Task goal
Look through the records below and state how many lines carry the string "hinj", adding nothing.

Data to process
/-! ### §4  The dip fibre (excursion length six) under three-step extendability -/

open Classical in
/-- **Anatomy of the dip fibre under extendability.**  Let `ω ∈ fibW (j+4) (j+2)` (an arch of length `j+8` whose last surface visit before
the end is at time `j+2 ≥ 2`) be extendable along the row.  With `x = X_{j+2}` and `x' = X_{j+1}` (the previous row vertex, so `σ = x − x' = ±1`
is the direction of travel) the last six steps are FORCED: `(x+σ,0) (x+σ,−1) (x+2σ,−1) (x+3σ,−1) (x+3σ,0) (x+4σ,0)` — the forward dip
around one hexagon.  (Going back under the start returns to `ω (j+1)`; the «hook» ending `(x+3σ,0) → (x+2σ,0)` is a dead end, excluded by
extendability; deeper excursions are too long.) [cite: EntingJensen2009, §7.4.2, Fig. 7.10 (brickwork form of the honeycomb lattice); BeatonBousquetMelouDeGierDuminilCopinGuttmann2014, §3.1 (arXiv v5 p. 9: walks sticking to the surface)] -/
theorem dip_coords3 {j : ℕ} (hω : ω ∈ fibW (j + 4) (j + 2)) (hE : Ext3 (j + 8) ω) :
    ω (j + 1) 1 = 0 ∧
    (ω (j + 3) 0 = 2 * ω (j + 2) 0 - ω (j + 1) 0 ∧ ω (j + 3) 1 = 0) ∧
    (ω (j + 4) 0 = 2 * ω (j + 2) 0 - ω (j + 1) 0 ∧ ω (j + 4) 1 = -1) ∧
    (ω (j + 5) 0 = 3 * ω (j + 2) 0 - 2 * ω (j + 1) 0 ∧ ω (j + 5) 1 = -1) ∧
    (ω (j + 6) 0 = 4 * ω (j + 2) 0 - 3 * ω (j + 1) 0 ∧ ω (j + 6) 1 = -1) ∧
    (ω (j + 7) 0 = 4 * ω (j + 2) 0 - 3 * ω (j + 1) 0 ∧ ω (j + 7) 1 = 0) ∧
    (ω (j + 8) 0 = 5 * ω (j + 2) 0 - 4 * ω (j + 1) 0 ∧ ω (j + 8) 1 = 0) := by
  have hω' : ω ∈ fibW (j + 4) (j + 2) := hω
  obtain ⟨hωh, -, hend, -, hk2, hkY, hno, -⟩ := fibW_anatomy hω'
  rw [show j + 4 + 4 = j + 8 by omega] at hωh hend
  obtain ⟨hωs, hH⟩ := mem_hpw.1 hωh
  obtain ⟨-, -, hbw, hinj⟩ := mem_saws_iff.1 hωs
  have hne : ∀ a b : ℕ, a ≤ j + 8 → b ≤ j + 8 → a ≠ b → ¬ (ω a 0 = ω b 0 ∧ ω a 1 = ω b 1) := by
    intro a b ha hb hab h
    have := hinj (show a ∈ {i | i ≤ j + 8} by simp only [Set.mem_setOf_eq]; exact ha)
      (show b ∈ {i | i ≤ j + 8} by simp only [Set.mem_setOf_eq]; exact hb) ((site_two_eq_iff _ _).2 h)
    exact hab this
  -- the previous row vertex and the next one
  obtain ⟨hY1, hX2⟩ := surface_prev_step hωh (i := j + 1) (by omega) (by omega)
    (by rw [show j + 1 + 1 = j + 2 by omega]; exact hkY)
  rw [show j + 1 + 1 = j + 2 by omega] at hX2
  obtain ⟨hY3, hX3⟩ := surface_next_step hωh (i := j + 2) (by omega) hk2 hkY
  rw [show j + 2 + 1 = j + 3 by omega] at hY3 hX3
  have h13 := hne (j + 3) (j + 1) (by omega) (by omega) (by omega)
  have hX3' : ω (j + 3) 0 = 2 * ω (j + 2) 0 - ω (j + 1) 0 := by omega
  -- time `j+4`: down
  have hn4 : ¬ (ω (j + 4) 1 = 0) := fun h => hno (j + 4) (by omega) (by omega) ⟨by omega, h⟩
  have s4 := Arm.step_cases (hbw (j + 3) (by omega))
  rw [show j + 3 + 1 = j + 4 by omega] at s4
  have hH4 := hH (j + 4) (by omega)
  have hX4 : ω (j + 4) 0 = ω (j + 3) 0 := by omega
  have hY4 : ω (j + 4) 1 = -1 := by omega
  have hP4 : (ω (j + 4) 0 + ω (j + 4) 1) % 2 = 0 := by omega
  -- time `j+5`: along the lower row
  have s5 := Arm.step_cases (hbw (j + 4) (by omega))
  rw [show j + 4 + 1 = j + 5 by omega] at s5
  have h53 := hne (j + 5) (j + 3) (by omega) (by omega) (by omega)
  have hY5 : ω (j + 5) 1 = -1 := by omega
  have hX5 : ω (j + 5) 0 = ω (j + 4) 0 + 1 ∨ ω (j + 4) 0 = ω (j + 5) 0 + 1 := by omega
  -- time `j+7` is on the row (vertex before the end of an arch), so time `j+6` is at height `-1`
  have hωa : ω ∈ archs (j + 7 + 1) := by
    rw [show j + 7 + 1 = j + 4 + 4 by omega]; exact (Finset.mem_filter.1 hω').1
  obtain ⟨hY7, hX8⟩ := arch_last_step hωa
  rw [show j + 7 + 1 = j + 8 by omega] at hX8
  have hn6 : ¬ (ω (j + 6) 1 = 0) := fun h => hno (j + 6) (by omega) (by omega) ⟨by omega, h⟩
  have s6 := Arm.step_cases (hbw (j + 5) (by omega))
  rw [show j + 5 + 1 = j + 6 by omega] at s6
  have s7 := Arm.step_cases (hbw (j + 6) (by omega))
  rw [show j + 6 + 1 = j + 7 by omega] at s7
  have hY6 : ω (j + 6) 1 = -1 := by omega
  have hX6 : ω (j + 6) 0 = ω (j + 5) 0 + 1 ∨ ω (j + 5) 0 = ω (j + 6) 0 + 1 := by omega
  have hX7 : ω (j + 7) 0 = ω (j + 6) 0 := by omega
  have hP6 : (ω (j + 6) 0 + ω (j + 6) 1) % 2 = 0 := by omega
  -- directions: not back under the start (that returns to `ω (j+1)`), not onto `ω (j+4)`
  have h64 := hne (j + 6) (j + 4) (by omega) (by omega) (by omega)
  have h71 := hne (j + 7) (j + 1) (by omega) (by omega) (by omega)
  have hX5' : ω (j + 5) 0 = 3 * ω (j + 2) 0 - 2 * ω (j + 1) 0 := by omega
  have hX6' : ω (j + 6) 0 = 4 * ω (j + 2) 0 - 3 * ω (j + 1) 0 := by omega
  -- the end: the hook `(x+2σ, 0)` is a dead end, excluded by extendability
  have hX8' : ω (j + 8) 0 = 5 * ω (j + 2) 0 - 4 * ω (j + 1) 0 := by
    by_contra h8
    -- then the end is the hook `(x+2σ, 0)`, whose two row-neighbours `ω (j+3)`, `ω (j+7)` are visited
    have hhook : ω (j + 8) 0 = 3 * ω (j + 2) 0 - 2 * ω (j + 1) 0 := by omega
    obtain ⟨z, hz, hz1, hzne⟩ := hE.exists_fresh
    rw [brickWallGraph_adj_coord] at hz
    -- the end `(x+2σ,0)` has even parity (time `j+8`): no downward bond, and `z` lies in the half-plane, so `z` is a row-neighbour
    have hpar := parity_apply hωs (i := j + 8) le_rfl
    rw [hend] at hpar
    have hz10 : z 1 = 0 := by omega
    have hz0 : z 0 = ω (j + 3) 0 ∨ z 0 = ω (j + 7) 0 := by omega
    rcases hz0 with hz0 | hz0
    · exact hzne (j + 3) (by omega) ((site_two_eq_iff _ _).2 ⟨hz0.symm, by rw [hY3, hz10]⟩)
    · exact hzne (j + 7) (by omega) ((site_two_eq_iff _ _).2 ⟨hz0.symm, by rw [hY7, hz10]⟩)
  exact ⟨hY1, ⟨hX3', hY3⟩, ⟨by omega, hY4⟩, ⟨hX5', hY5⟩, ⟨hX6', hY6⟩, ⟨by omega, hY7⟩, ⟨hX8', hend⟩⟩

Result of the exercise
2